Specifically, the connecting rod 11 is further sleeved with an upper spring 144 and a lower spring 145, the upper spring 144 is located between the upper frame 121 and the upper limiting member 141, an outer diameter of the upper spring 144 is not greater than an outer diameter of the upper limiting member 141, the lower spring 145 is located between the lower limiting member 142 and the lower frame 122, and an outer diameter of the lower spring 145 is not greater than an outer diameter of the lower limiting member 142. In the downward movement process of the connecting rod 11 and the linkage part thereof, after the repulsion plate 14 abuts against the closing coil 132, the connecting rod 11 continues to move, at the moment, the top end of the lower spring 145 abuts against the lower limiting part 142, along with the continuous downward movement of the connecting rod 11, the lower spring 145 is continuously compressed under the action of the lower limiting part 142, and meanwhile, an upward reaction force is applied to the lower limiting part 142, so that the downward movement speed of the connecting rod 11 can be reduced until the upper limiting part 141 abuts against the repulsion plate 14, and in the process, the lower spring 145 provides a reliable upward action force for the connecting rod 11 through the lower limiting part 142, so that the structural impact between the connecting rod 11 and the corresponding adapting part in the downward movement process of the connecting rod 11 and the related moving parts thereof and the corresponding adapting part is relieved, and the impact structural damage between the relatively moving parts is avoided; in the upward movement process of the connecting rod 11 and the linkage component thereof, the upper spring 144 can also correspondingly play a role in speed reduction and buffering, and in the specific matching process between the upper spring 144 and the upper limiting member 141, the matching process between the lower spring 145 and the lower limiting member 142 can be directly referred to, the moving directions of the connecting rod 11 and the lower spring are opposite, and the rest of the movement processes only need to be correspondingly reversed, which is not described herein.

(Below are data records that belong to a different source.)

import Literature.AlgebraicGeometry.Morphisms.CechModule
import Literature.AlgebraicGeometry.Modules.PullbackUnitSections
import HarnessLib

/-!
# [OURS · L1 W4.5(b) · T-P1VB part 2a] `Ȟ¹` of a module on a TWO-member family of opens:
# `Ȟ¹((U₀, U₁); M) = Γ(U₀ ∩ U₁, M) / (Γ(U₁, M)| − Γ(U₀, M)|)`

Cell res-hironaka, LADDER-RESOLUTION rung L (D-0089), slot W4.5(b), crux `Theses.EquisingularLift.EquisingularLiftNat`
(stmt-ResolutionOfSingularities-20038) / child `EquisingularLiftNatThree` (stmt-ResolutionOfSingularities-20148); object **T-P1VB**
(res-L1-w45b-lead-2 BOOK 2026-08-27T09:28:20Z, rung v8 DIR₀ of LEAD-MEMO-5), `--supports stmt-ResolutionOfSingularities-20148 --as helper`.
NOT a statement of any manuscript; OURS plumbing. AI-written; AI review is weaker than expert review.

WHAT. The tree's Čech `Ȟ¹(𝒰; M) = CechMH1 f M U` (`Morphisms/CechModule`, all ORDERED pairs/triples) for a family with TWO
members `U : Fin 2 → X.Opens` (the two standard charts of `ℙ¹` downstream), made explicit:
* `cechDelta f M U : Č⁰ → Γ(U₀ ∩ U₁, M)`, `b ↦ b₁| − b₀|` (the `(0,1)`-component of `d⁰`);
* `twoCochain y` — the cocycle `(c₀₀, c₀₁, c₁₀, c₁₁) = (0, y, −y, 0)` of `y ∈ Γ(U₀ ∩ U₁, M)` (`twoCochain_mem_cechMZ1`), and
  conversely every cocycle is of this form (`eq_twoCochain_of_mem_cechMZ1`: `z₀₀ = z₁₁ = 0`, `z₁₀ = −z₀₁|`);
* **`subsingleton_cechMH1_iff`**: `Ȟ¹((U₀,U₁); M) = 0 ⟺ ∀ y ∈ Γ(U₀ ∩ U₁, M), ∃ b, y = b₁| − b₀|` — the form in which the
  v8 rung's DOWNSTAIRS hypothesis «Ȟ¹(ℙ¹_k; N_k(−ℓ)) = 0 on the two standard charts» is consumed and can be established;
* `toQuotRange : Ȟ¹ → Γ(U₀ ∩ U₁, M)/im δ`, `[z] ↦ [z₀₁]`, surjective, whence `moduleFinite_quotient_range_cechDelta`
  (finiteness of `Ȟ¹`, e.g. from the tree's `Morphisms/Devissage`, passes to `coker δ` — the module Nakayama is run on in part 2b).

References (index only): The Stacks Project, Tag 01ED (Čech complex, all ordered tuples); Hartshorne III.4.
-/

noncomputable section

open CategoryTheory AlgebraicGeometry TopologicalSpace Opposite
open Literature.AlgebraicGeometry.Morphisms Literature.AlgebraicGeometry.Modules

universe u

set_option linter.dupNamespace false -- mandated namespace `Summit.<Summit>.<Problem>` of this single-conjunct summit

namespace Summit.ResolutionOfSingularities.ResolutionOfSingularities.Cruxes.EquisingularLiftNat.P1VB

variable {A : Type u} [CommRing A] {X : Scheme.{u}} (f : X ⟶ Spec (.of A)) (M : X.Modules)
  (U : Fin 2 → X.Opens)

/-! ### The difference map `δ : Γ(U₀, M) × Γ(U₁, M) → Γ(U₀ ∩ U₁, M)` -/

/-- **The `(0,1)`-component of the Čech differential `d⁰`** on a two-member family `U : Fin 2 → X.Opens`:
`δ(b) = b₁|_{U₀ ∩ U₁} - b₀|_{U₀ ∩ U₁}`, an `A`-linear map `Č⁰(𝒰, M) → Γ(U₀ ∩ U₁, M)`. [folklore] -/
def cechDelta : CechMC0 f M U →ₗ[A] MSections f M (U 0 ⊓ U 1) :=
  (LinearMap.proj (1 : Fin 2) : (∀ j : Fin 2, MSections f M (U 0 ⊓ U j)) →ₗ[A] MSections f M (U 0 ⊓ U 1)) ∘ₗ
    (LinearMap.proj (0 : Fin 2) : CechMC1 f M U →ₗ[A] ∀ j : Fin 2, MSections f M (U 0 ⊓ U j)) ∘ₗ
      cechMD0 f M U

/-- `δ(b) = (d⁰ b)_{01}`. [folklore] -/
theorem cechDelta_eq (b : CechMC0 f M U) : cechDelta f M U b = cechMD0 f M U b 0 1 := rfl

/-- `δ(b) = b₁| - b₀|`. [folklore] -/
theorem cechDelta_apply (b : CechMC0 f M U) :
    cechDelta f M U b = MSections.res f M inf_le_right (b 1) - MSections.res f M inf_le_left (b 0) := rfl

/-! ### The `1`-cocycle with prescribed `(0,1)`-component -/

/-- **The two-member cocycle of `y ∈ Γ(U₀ ∩ U₁, M)`**: `c₀₁ = y`, `c₁₀ = -y`, `c₀₀ = c₁₁ = 0`. [folklore] -/
def twoCochain (y : MSections f M (U 0 ⊓ U 1)) : CechMC1 f M U := fun i j =>
  if h : i = 0 ∧ j = 1 then MSections.res f M (le_of_eq (by rw [h.1, h.2])) y
  else if h' : i = 1 ∧ j = 0 then -MSections.res f M (by rw [h'.1, h'.2]; exact le_of_eq (inf_comm (a := U 1) (b := U 0))) y
  else 0

/-- `c₀₁ = y`. [folklore] -/
@[simp]
theorem twoCochain_zero_one (y : MSections f M (U 0 ⊓ U 1)) : twoCochain f M U y 0 1 = y := by
  simp only [twoCochain, and_self, dif_pos]
  exact MSections.res_self f M y

/-- `c₁₀ = -y|_{U₁ ∩ U₀}`. [folklore] -/
@[simp]
theorem twoCochain_one_zero (y : MSections f M (U 0 ⊓ U 1)) :
    twoCochain f M U y 1 0 = -MSections.res f M (le_of_eq (inf_comm (a := U 1) (b := U 0))) y := by
  simp only [twoCochain, one_ne_zero, zero_ne_one, and_self, dif_neg, not_false_eq_true, dif_pos]

/-- `c₀₀ = 0`. [folklore] -/
@[simp]
theorem twoCochain_zero_zero (y : MSections f M (U 0 ⊓ U 1)) : twoCochain f M U y 0 0 = 0 := by
  simp only [twoCochain, zero_ne_one, and_false, dif_neg, not_false_eq_true, false_and]

/-- `c₁₁ = 0`. [folklore] -/
@[simp]
theorem twoCochain_one_one (y : MSections f M (U 0 ⊓ U 1)) : twoCochain f M U y 1 1 = 0 := by
  simp only [twoCochain, one_ne_zero, false_and, dif_neg, not_false_eq_true, and_false]

/-- **The two-member cochain of `y` is a cocycle.** [folklore] -/
theorem twoCochain_mem_cechMZ1 (y : MSections f M (U 0 ⊓ U 1)) : twoCochain f M U y ∈ cechMZ1 f M U := by
  rw [mem_cechMZ1_iff]
  funext i j k
  rw [cechMD1_apply, Pi.zero_apply, Pi.zero_apply, Pi.zero_apply]
  revert i j k
  refine Fin.forall_fin_two.mpr ⟨Fin.forall_fin_two.mpr ⟨Fin.forall_fin_two.mpr ⟨?_, ?_⟩,
    Fin.forall_fin_two.mpr ⟨?_, ?_⟩⟩, Fin.forall_fin_two.mpr ⟨Fin.forall_fin_two.mpr ⟨?_, ?_⟩,
    Fin.forall_fin_two.mpr ⟨?_, ?_⟩⟩⟩ <;>
  simp only [twoCochain_zero_one, twoCochain_one_zero, twoCochain_zero_zero, twoCochain_one_one, map_zero,
    map_neg, MSections.res_res, sub_zero, zero_sub, zero_add, add_zero, sub_self, neg_neg, neg_add_cancel,
    sub_neg_eq_add, add_eq_zero_iff_eq_neg]

/-! ### `Ȟ¹ = 0` on a two-member family: every section over `U₀ ∩ U₁` is a difference -/

/-- **If `Ȟ¹((U₀, U₁); M) = 0` then every `y ∈ Γ(U₀ ∩ U₁, M)` is `b₁| - b₀|`** for some `b_i ∈ Γ(U_i, M)`.
[folklore] -/
theorem exists_cechDelta_eq_of_subsingleton [Subsingleton (CechMH1 f M U)] (y : MSections f M (U 0 ⊓ U 1)) :
    ∃ b : CechMC0 f M U, cechDelta f M U b = y := by
  have h0 : CechMH1.mk f M U ⟨twoCochain f M U y, twoCochain_mem_cechMZ1 f M U y⟩ = 0 :=
    Subsingleton.elim _ _
  rw [CechMH1.mk_eq_zero_iff] at h0
  obtain ⟨b, hb⟩ := (mem_cechMB1_iff f M U _).mp h0
  refine ⟨b, ?_⟩
  have h : cechMD0 f M U b 0 1 = twoCochain f M U y 0 1 := congrFun (congrFun hb 0) 1
  rw [twoCochain_zero_one] at h
  exact h

/-! ### Components of a cocycle on a two-member family -/

/-- Restriction along an equality of opens is injective. [folklore] -/
theorem res_injective_of_eq {V W : X.Opens} (h : W = V) :
    Function.Injective (MSections.res f M (le_of_eq h)) := by
  subst h
  intro a b hab
  rwa [MSections.res_self, MSections.res_self] at hab

/-- A cocycle has `z₀₀ = 0`. [folklore] -/
theorem cechMZ1_apply_zero_zero {z : CechMC1 f M U} (hz : z ∈ cechMZ1 f M U) : z 0 0 = 0 := by
  rw [mem_cechMZ1_iff] at hz
  have h := congrFun (congrFun (congrFun hz 0) 0) 0
  rw [cechMD1_apply, Pi.zero_apply, Pi.zero_apply, Pi.zero_apply, MSections.res_eq_res f M _ inf_le_left,
    sub_self, zero_add] at h
  have e : U 0 ⊓ U 0 ⊓ U 0 = U 0 ⊓ U 0 := inf_eq_left.mpr inf_le_left
  exact res_injective_of_eq f M e (h.trans (map_zero _).symm)

/-- A cocycle has `z₁₁ = 0`. [folklore] -/
theorem cechMZ1_apply_one_one {z : CechMC1 f M U} (hz : z ∈ cechMZ1 f M U) : z 1 1 = 0 := by
  rw [mem_cechMZ1_iff] at hz
  have h := congrFun (congrFun (congrFun hz 1) 1) 1
  rw [cechMD1_apply, Pi.zero_apply, Pi.zero_apply, Pi.zero_apply, MSections.res_eq_res f M _ inf_le_left,
    sub_self, zero_add] at h
  have e : U 1 ⊓ U 1 ⊓ U 1 = U 1 ⊓ U 1 := inf_eq_left.mpr inf_le_left
  exact res_injective_of_eq f M e (h.trans (map_zero _).symm)

/-- A cocycle has `z₁₀ = -z₀₁|_{U₁ ∩ U₀}`. [folklore] -/
theorem cechMZ1_apply_one_zero {z : CechMC1 f M U} (hz : z ∈ cechMZ1 f M U) :
    z 1 0 = -MSections.res f M (le_of_eq (inf_comm (a := U 1) (b := U 0))) (z 0 1) := by
  have h00 := cechMZ1_apply_zero_zero f M U hz
  rw [mem_cechMZ1_iff] at hz
  have h := congrFun (congrFun (congrFun hz 0) 1) 0
  rw [cechMD1_apply, Pi.zero_apply, Pi.zero_apply, Pi.zero_apply, h00, map_zero, sub_zero,
    add_eq_zero_iff_eq_neg] at h
  have e : U 0 ⊓ U 1 ⊓ U 0 = U 1 ⊓ U 0 := by
    rw [inf_comm (a := U 0) (b := U 1), inf_assoc, inf_idem]
  refine res_injective_of_eq f M e ?_
  rw [map_neg, MSections.res_res]
  exact h

/-- **A cocycle on a two-member family is the two-member cochain of its `(0,1)`-component.** [folklore] -/
theorem eq_twoCochain_of_mem_cechMZ1 {z : CechMC1 f M U} (hz : z ∈ cechMZ1 f M U) :
    z = twoCochain f M U (z 0 1) := by
  funext i j
  revert i j
  refine Fin.forall_fin_two.mpr ⟨Fin.forall_fin_two.mpr ⟨?_, ?_⟩, Fin.forall_fin_two.mpr ⟨?_, ?_⟩⟩
  · rw [twoCochain_zero_zero]; exact cechMZ1_apply_zero_zero f M U hz
  · rw [twoCochain_zero_one]
  · rw [twoCochain_one_zero]; exact cechMZ1_apply_one_zero f M U hz
  · rw [twoCochain_one_one]; exact cechMZ1_apply_one_one f M U hz

/-- **`Ȟ¹((U₀, U₁); M) = 0` iff every section over `U₀ ∩ U₁` is a difference `b₁| - b₀|`.** [folklore] -/
theorem subsingleton_cechMH1_iff :
    Subsingleton (CechMH1 f M U) ↔ ∀ y : MSections f M (U 0 ⊓ U 1), ∃ b : CechMC0 f M U, cechDelta f M U b = y := by
  constructor
  · intro _ y
    exact exists_cechDelta_eq_of_subsingleton f M U y
  · intro h
    refine ⟨fun a b => ?_⟩
    obtain ⟨za, rfl⟩ := CechMH1.mk_surjective f M U a
    obtain ⟨zb, rfl⟩ := CechMH1.mk_surjective f M U b
    suffices hzero : ∀ z : cechMZ1 f M U, CechMH1.mk f M U z = 0 by rw [hzero, hzero]
    intro z
    rw [CechMH1.mk_eq_zero_iff, mem_cechMB1_iff]
    obtain ⟨c, hc⟩ := h ((z : CechMC1 f M U) 0 1)
    refine ⟨c, ?_⟩
    rw [eq_twoCochain_of_mem_cechMZ1 f M U z.2,
      eq_twoCochain_of_mem_cechMZ1 f M U (cechMB1_le_cechMZ1 f M U ⟨c, rfl⟩), ← cechDelta_eq, hc]

/-! ### The comparison `Ȟ¹((U₀, U₁); M) → Γ(U₀ ∩ U₁, M) / im δ` -/

/-- **`Ȟ¹((U₀, U₁); M) → Γ(U₀ ∩ U₁, M) / im δ`, `[z] ↦ [z₀₁]`** (an isomorphism; we record that it is a
surjective `A`-linear map). [folklore] -/
def toQuotRange : CechMH1 f M U →ₗ[A] MSections f M (U 0 ⊓ U 1) ⧸ LinearMap.range (cechDelta f M U) :=
  Submodule.liftQ _
    ((Submodule.mkQ _) ∘ₗ
      ((LinearMap.proj (1 : Fin 2) : (∀ j : Fin 2, MSections f M (U 0 ⊓ U j)) →ₗ[A] MSections f M (U 0 ⊓ U 1)) ∘ₗ
        (LinearMap.proj (0 : Fin 2) : CechMC1 f M U →ₗ[A] ∀ j : Fin 2, MSections f M (U 0 ⊓ U j))) ∘ₗ
      (cechMZ1 f M U).subtype)
    (by
      intro z hz
      rw [Submodule.mem_comap] at hz
      obtain ⟨b, hb⟩ := (mem_cechMB1_iff f M U _).mp hz
      rw [LinearMap.mem_ker, LinearMap.comp_apply, Submodule.mkQ_apply, Submodule.Quotient.mk_eq_zero]
      exact ⟨b, (congrFun (congrFun hb 0) 1 :)⟩)

/-- `toQuotRange [z] = [z₀₁]`. [folklore] -/
theorem toQuotRange_mk (z : cechMZ1 f M U) :
    toQuotRange f M U (CechMH1.mk f M U z) = Submodule.Quotient.mk ((z : CechMC1 f M U) 0 1) := rfl

/-- **`toQuotRange` is surjective.** [folklore] -/
theorem toQuotRange_surjective : Function.Surjective (toQuotRange f M U) := by
  intro q
  obtain ⟨y, rfl⟩ := Submodule.Quotient.mk_surjective _ q
  refine ⟨CechMH1.mk f M U ⟨twoCochain f M U y, twoCochain_mem_cechMZ1 f M U y⟩, ?_⟩
  change Submodule.Quotient.mk (twoCochain f M U y 0 1) = Submodule.Quotient.mk y
  rw [twoCochain_zero_one]

/-- **Finiteness transfer**: if `Ȟ¹((U₀, U₁); M)` is a finite `A`-module then so is `Γ(U₀ ∩ U₁, M) / im δ`.
[folklore] -/
theorem moduleFinite_quotient_range_cechDelta [Module.Finite A (CechMH1 f M U)] :
    Module.Finite A (MSections f M (U 0 ⊓ U 1) ⧸ LinearMap.range (cechDelta f M U)) :=
  Module.Finite.of_surjective (toQuotRange f M U) (toQuotRange_surjective f M U)

end Summit.ResolutionOfSingularities.ResolutionOfSingularities.Cruxes.EquisingularLiftNat.P1VB

end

Therefore, the upper spring 144 and the lower spring 145 can correspondingly relieve the structural impact of components in the switching-on process and the switching-off process, so that the connecting rod 11 and the moving contact can be ensured to smoothly complete the switching-off process or the final action stroke in the switching-on process, and the damage of the components caused by structural rigidity impact is avoided. In addition, in the actual operation process of the repulsion disk 14 and the connecting rod 11, the upper spring 144/the lower spring 145 may contact with the upper stopper 141/the lower stopper 142 before the repulsion disk 14 contacts with the opening coil 131/the closing coil 132, and gradually compress the upper spring 144/the lower spring 145, so that there may be a situation that the upper spring 144/the lower spring 145 is already compressed to a limit position before the repulsion disk 14 contacts with the opening coil 131/the closing coil 132, and thus the repulsion disk 14 may complete the reliable and accurate operation of the movable contact without contacting with the opening coil 131/the closing coil 132, and the corresponding opening and closing operations of the high voltage ac fast switchgear are realized. Of course, the above-mentioned component adapting structure and the operation process thereof are only used for illustration, and the practical application should be subject to the requirement of ensuring the practical application of the high-voltage ac fast switching equipment.

More specifically, the top end of the upper spring 144 is fixedly coupled to the inner wall of the upper frame 121, and the bottom end of the lower spring 145 is fixedly coupled to the inner wall of the lower frame 122. The end fixing structure can connect the upper spring 144 and the lower spring 145 to the upper frame 121 and the lower frame 122 respectively, so as to prevent the upper spring 144 and the lower spring 145 from loosening or misplacing during the action of the assembly, and ensure the position stability and the buffering effect during the telescopic action.

Further, the repulsive force plate 14 is an aluminum alloy member. Of course, in consideration of the actual effect of the eddy current effect, the repulsive disc 14 may also be made of other metal or other conductive material capable of forming the electromagnetic eddy current effect, and the operator may flexibly adjust the repulsive disc according to the working condition, in principle, any repulsive disc may be used as long as it can meet the actual application requirement of the high-voltage ac fast switchgear.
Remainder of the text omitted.